▶ **What you will do**: Search the records for the string "hsing₀" and return each line that has it.

══ Given records

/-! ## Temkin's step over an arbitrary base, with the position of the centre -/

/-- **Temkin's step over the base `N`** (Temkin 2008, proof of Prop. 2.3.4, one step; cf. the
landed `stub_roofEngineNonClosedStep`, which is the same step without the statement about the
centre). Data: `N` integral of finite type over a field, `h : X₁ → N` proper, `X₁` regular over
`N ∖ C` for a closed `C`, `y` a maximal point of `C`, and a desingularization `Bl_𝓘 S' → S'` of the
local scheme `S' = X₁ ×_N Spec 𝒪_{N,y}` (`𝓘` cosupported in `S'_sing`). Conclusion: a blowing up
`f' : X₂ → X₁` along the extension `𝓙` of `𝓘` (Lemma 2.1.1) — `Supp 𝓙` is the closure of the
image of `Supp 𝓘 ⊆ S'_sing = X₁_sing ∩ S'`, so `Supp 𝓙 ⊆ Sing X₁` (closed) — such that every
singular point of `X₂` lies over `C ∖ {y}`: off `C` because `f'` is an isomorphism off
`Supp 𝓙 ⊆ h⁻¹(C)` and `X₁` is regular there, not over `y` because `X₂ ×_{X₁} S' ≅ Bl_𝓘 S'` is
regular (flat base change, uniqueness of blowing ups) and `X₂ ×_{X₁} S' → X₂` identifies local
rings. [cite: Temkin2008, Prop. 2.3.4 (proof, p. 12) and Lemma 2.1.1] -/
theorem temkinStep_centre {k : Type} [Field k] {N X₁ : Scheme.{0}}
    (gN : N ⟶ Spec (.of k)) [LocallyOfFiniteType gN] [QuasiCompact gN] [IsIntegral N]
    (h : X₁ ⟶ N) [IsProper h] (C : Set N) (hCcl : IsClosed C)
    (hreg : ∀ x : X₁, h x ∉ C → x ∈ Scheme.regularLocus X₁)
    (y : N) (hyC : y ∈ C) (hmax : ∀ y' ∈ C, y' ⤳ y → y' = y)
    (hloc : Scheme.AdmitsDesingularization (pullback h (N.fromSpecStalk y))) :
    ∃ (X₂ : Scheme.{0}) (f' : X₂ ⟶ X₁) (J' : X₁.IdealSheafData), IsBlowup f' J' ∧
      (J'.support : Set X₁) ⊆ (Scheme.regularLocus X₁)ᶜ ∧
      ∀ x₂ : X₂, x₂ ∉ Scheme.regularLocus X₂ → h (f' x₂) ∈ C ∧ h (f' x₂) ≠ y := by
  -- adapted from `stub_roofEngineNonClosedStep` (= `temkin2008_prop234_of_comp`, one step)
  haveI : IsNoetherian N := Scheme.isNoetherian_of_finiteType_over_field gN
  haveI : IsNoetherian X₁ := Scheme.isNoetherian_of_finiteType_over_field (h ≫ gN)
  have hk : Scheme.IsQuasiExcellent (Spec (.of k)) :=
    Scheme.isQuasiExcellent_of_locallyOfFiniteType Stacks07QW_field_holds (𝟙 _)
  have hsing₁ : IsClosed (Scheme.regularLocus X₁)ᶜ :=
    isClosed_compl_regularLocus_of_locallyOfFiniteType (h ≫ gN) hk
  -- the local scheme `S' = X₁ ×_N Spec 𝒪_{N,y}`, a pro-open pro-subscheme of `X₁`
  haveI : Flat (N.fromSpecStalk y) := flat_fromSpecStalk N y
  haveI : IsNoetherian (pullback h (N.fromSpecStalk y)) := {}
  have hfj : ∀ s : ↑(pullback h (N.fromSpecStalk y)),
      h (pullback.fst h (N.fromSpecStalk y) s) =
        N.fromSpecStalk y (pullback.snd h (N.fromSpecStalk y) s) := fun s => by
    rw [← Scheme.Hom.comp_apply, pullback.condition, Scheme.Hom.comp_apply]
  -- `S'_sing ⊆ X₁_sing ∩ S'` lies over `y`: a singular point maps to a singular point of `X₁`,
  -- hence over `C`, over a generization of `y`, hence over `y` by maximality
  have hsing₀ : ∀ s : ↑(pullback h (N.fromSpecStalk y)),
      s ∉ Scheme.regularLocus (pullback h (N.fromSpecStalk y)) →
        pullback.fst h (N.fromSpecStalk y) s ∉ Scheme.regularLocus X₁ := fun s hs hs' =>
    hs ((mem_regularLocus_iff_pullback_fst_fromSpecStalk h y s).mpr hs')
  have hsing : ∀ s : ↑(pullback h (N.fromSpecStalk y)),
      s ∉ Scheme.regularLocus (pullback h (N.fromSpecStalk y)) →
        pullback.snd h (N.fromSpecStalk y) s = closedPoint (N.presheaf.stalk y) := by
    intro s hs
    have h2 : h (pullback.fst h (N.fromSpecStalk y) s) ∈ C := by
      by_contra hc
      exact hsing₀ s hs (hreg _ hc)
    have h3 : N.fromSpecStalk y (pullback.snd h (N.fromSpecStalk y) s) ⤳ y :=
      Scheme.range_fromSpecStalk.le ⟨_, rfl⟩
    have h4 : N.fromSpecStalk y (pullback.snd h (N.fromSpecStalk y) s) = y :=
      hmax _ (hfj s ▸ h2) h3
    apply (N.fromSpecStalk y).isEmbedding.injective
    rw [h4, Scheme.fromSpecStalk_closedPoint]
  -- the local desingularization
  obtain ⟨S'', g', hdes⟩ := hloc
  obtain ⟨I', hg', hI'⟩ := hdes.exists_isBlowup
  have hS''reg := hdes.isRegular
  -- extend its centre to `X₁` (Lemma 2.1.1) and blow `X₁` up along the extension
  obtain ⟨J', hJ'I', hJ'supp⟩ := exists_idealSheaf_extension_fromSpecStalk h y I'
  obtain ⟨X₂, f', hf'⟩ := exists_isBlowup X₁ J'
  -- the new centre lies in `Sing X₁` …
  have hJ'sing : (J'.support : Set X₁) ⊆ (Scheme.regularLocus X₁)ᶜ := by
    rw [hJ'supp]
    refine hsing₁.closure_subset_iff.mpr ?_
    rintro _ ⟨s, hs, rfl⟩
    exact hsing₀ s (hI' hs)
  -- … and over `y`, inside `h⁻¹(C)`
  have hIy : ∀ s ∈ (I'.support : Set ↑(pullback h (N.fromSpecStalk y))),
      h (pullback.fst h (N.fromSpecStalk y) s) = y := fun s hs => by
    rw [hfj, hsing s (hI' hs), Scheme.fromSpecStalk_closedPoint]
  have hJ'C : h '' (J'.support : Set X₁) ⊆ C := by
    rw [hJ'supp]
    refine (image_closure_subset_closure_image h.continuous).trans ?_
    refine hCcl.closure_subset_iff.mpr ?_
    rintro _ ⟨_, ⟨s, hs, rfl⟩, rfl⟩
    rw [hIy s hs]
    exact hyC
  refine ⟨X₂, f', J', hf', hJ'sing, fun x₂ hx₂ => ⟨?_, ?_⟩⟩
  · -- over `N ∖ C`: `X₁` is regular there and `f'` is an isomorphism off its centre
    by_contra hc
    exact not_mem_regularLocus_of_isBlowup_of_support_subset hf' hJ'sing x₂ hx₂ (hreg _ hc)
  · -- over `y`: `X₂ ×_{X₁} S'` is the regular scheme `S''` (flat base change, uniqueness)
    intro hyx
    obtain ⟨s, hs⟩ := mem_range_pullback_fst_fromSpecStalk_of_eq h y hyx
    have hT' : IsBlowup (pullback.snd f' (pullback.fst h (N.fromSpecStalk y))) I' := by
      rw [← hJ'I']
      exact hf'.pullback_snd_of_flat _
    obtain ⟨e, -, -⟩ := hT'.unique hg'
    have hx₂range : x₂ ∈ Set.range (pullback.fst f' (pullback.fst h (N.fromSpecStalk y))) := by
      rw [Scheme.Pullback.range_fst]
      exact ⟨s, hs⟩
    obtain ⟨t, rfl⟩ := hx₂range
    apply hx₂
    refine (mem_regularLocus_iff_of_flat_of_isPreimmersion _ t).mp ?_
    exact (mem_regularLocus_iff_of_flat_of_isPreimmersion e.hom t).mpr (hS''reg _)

════
══ Given records

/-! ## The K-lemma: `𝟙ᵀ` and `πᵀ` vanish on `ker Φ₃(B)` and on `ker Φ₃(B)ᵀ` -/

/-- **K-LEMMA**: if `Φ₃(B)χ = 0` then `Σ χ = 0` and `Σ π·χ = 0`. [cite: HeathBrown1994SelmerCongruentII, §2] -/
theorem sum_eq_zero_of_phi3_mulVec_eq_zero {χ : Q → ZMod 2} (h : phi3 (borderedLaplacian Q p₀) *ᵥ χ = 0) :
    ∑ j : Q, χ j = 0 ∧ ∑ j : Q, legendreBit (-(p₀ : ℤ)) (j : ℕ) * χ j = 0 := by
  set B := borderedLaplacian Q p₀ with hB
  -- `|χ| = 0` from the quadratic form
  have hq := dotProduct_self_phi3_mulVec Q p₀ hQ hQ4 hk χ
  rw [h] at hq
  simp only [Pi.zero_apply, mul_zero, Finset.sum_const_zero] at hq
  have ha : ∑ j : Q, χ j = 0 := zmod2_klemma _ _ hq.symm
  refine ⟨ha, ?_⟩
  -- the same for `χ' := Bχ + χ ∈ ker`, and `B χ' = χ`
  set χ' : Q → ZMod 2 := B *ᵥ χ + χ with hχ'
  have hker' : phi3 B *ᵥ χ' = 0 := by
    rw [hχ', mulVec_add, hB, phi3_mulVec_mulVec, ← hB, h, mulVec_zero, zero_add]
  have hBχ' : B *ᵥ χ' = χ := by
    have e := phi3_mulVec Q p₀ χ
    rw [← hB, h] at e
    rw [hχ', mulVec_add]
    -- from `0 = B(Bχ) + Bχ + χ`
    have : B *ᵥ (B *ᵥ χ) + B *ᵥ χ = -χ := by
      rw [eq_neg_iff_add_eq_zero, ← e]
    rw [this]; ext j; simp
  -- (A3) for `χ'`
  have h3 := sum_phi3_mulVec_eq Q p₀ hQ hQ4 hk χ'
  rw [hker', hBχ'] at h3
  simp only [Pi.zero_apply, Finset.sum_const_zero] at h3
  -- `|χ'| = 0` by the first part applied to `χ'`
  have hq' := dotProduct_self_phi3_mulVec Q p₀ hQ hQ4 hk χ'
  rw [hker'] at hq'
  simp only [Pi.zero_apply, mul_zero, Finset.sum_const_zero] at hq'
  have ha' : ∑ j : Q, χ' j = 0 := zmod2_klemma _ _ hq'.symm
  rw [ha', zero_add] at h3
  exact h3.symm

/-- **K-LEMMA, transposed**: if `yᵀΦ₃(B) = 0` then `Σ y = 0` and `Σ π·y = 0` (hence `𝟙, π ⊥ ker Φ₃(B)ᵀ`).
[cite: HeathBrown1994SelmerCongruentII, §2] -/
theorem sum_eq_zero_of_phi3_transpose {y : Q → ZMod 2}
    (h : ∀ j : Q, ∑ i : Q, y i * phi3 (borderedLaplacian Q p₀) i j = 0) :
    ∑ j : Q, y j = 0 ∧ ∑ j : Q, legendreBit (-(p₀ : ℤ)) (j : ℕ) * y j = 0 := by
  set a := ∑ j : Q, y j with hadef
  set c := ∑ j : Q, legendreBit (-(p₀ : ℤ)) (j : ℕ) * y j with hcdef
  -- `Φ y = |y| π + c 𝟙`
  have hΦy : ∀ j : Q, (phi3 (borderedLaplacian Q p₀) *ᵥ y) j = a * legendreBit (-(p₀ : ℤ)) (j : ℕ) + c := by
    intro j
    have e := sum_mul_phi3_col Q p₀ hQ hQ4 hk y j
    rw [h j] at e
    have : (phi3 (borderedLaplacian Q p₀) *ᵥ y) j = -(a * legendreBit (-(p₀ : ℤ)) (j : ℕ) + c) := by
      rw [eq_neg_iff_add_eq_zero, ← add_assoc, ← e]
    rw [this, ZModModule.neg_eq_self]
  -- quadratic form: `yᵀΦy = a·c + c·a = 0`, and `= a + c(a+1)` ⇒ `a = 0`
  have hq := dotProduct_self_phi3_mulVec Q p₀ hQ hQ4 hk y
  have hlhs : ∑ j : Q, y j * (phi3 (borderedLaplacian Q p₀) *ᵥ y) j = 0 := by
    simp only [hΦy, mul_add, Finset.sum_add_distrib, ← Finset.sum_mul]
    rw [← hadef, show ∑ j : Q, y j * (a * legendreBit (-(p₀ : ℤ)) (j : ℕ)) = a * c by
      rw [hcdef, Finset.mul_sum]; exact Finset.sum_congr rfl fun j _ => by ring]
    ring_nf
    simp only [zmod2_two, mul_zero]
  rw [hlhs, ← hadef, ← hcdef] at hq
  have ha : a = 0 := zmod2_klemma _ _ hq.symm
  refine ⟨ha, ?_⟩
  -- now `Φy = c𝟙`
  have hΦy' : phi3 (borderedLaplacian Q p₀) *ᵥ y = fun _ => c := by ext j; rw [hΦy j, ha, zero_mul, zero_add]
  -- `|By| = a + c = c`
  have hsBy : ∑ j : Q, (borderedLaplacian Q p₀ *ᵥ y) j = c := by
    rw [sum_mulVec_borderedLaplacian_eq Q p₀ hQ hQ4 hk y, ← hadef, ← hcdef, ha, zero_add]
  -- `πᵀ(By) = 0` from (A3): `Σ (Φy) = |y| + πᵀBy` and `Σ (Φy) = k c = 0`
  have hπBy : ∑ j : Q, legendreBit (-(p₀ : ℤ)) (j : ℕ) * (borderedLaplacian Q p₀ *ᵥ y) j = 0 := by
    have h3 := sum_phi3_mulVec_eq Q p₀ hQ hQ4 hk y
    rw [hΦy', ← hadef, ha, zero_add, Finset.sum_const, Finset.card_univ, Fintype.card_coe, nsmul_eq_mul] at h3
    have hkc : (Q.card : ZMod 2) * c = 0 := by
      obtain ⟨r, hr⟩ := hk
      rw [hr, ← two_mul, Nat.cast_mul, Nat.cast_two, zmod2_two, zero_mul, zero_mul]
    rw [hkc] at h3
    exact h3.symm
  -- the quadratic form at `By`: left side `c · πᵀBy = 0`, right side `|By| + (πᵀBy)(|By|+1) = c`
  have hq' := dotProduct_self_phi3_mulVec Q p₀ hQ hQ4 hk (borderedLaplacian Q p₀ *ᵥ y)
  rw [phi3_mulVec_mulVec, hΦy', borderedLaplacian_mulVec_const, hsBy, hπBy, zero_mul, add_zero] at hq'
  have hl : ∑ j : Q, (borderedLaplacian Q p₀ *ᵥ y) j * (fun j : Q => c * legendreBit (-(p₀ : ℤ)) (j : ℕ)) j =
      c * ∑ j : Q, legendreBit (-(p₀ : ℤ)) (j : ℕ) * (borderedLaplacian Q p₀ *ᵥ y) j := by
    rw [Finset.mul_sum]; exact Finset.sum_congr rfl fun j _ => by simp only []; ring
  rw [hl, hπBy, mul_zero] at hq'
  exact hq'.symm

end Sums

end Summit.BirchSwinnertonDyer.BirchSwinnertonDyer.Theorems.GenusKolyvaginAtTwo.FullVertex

════

▶ **Output below**:
  have hsing₀ : ∀ s : ↑(pullback h (N.fromSpecStalk y)),
      exact hsing₀ s hs (hreg _ hc)
    exact hsing₀ s (hI' hs)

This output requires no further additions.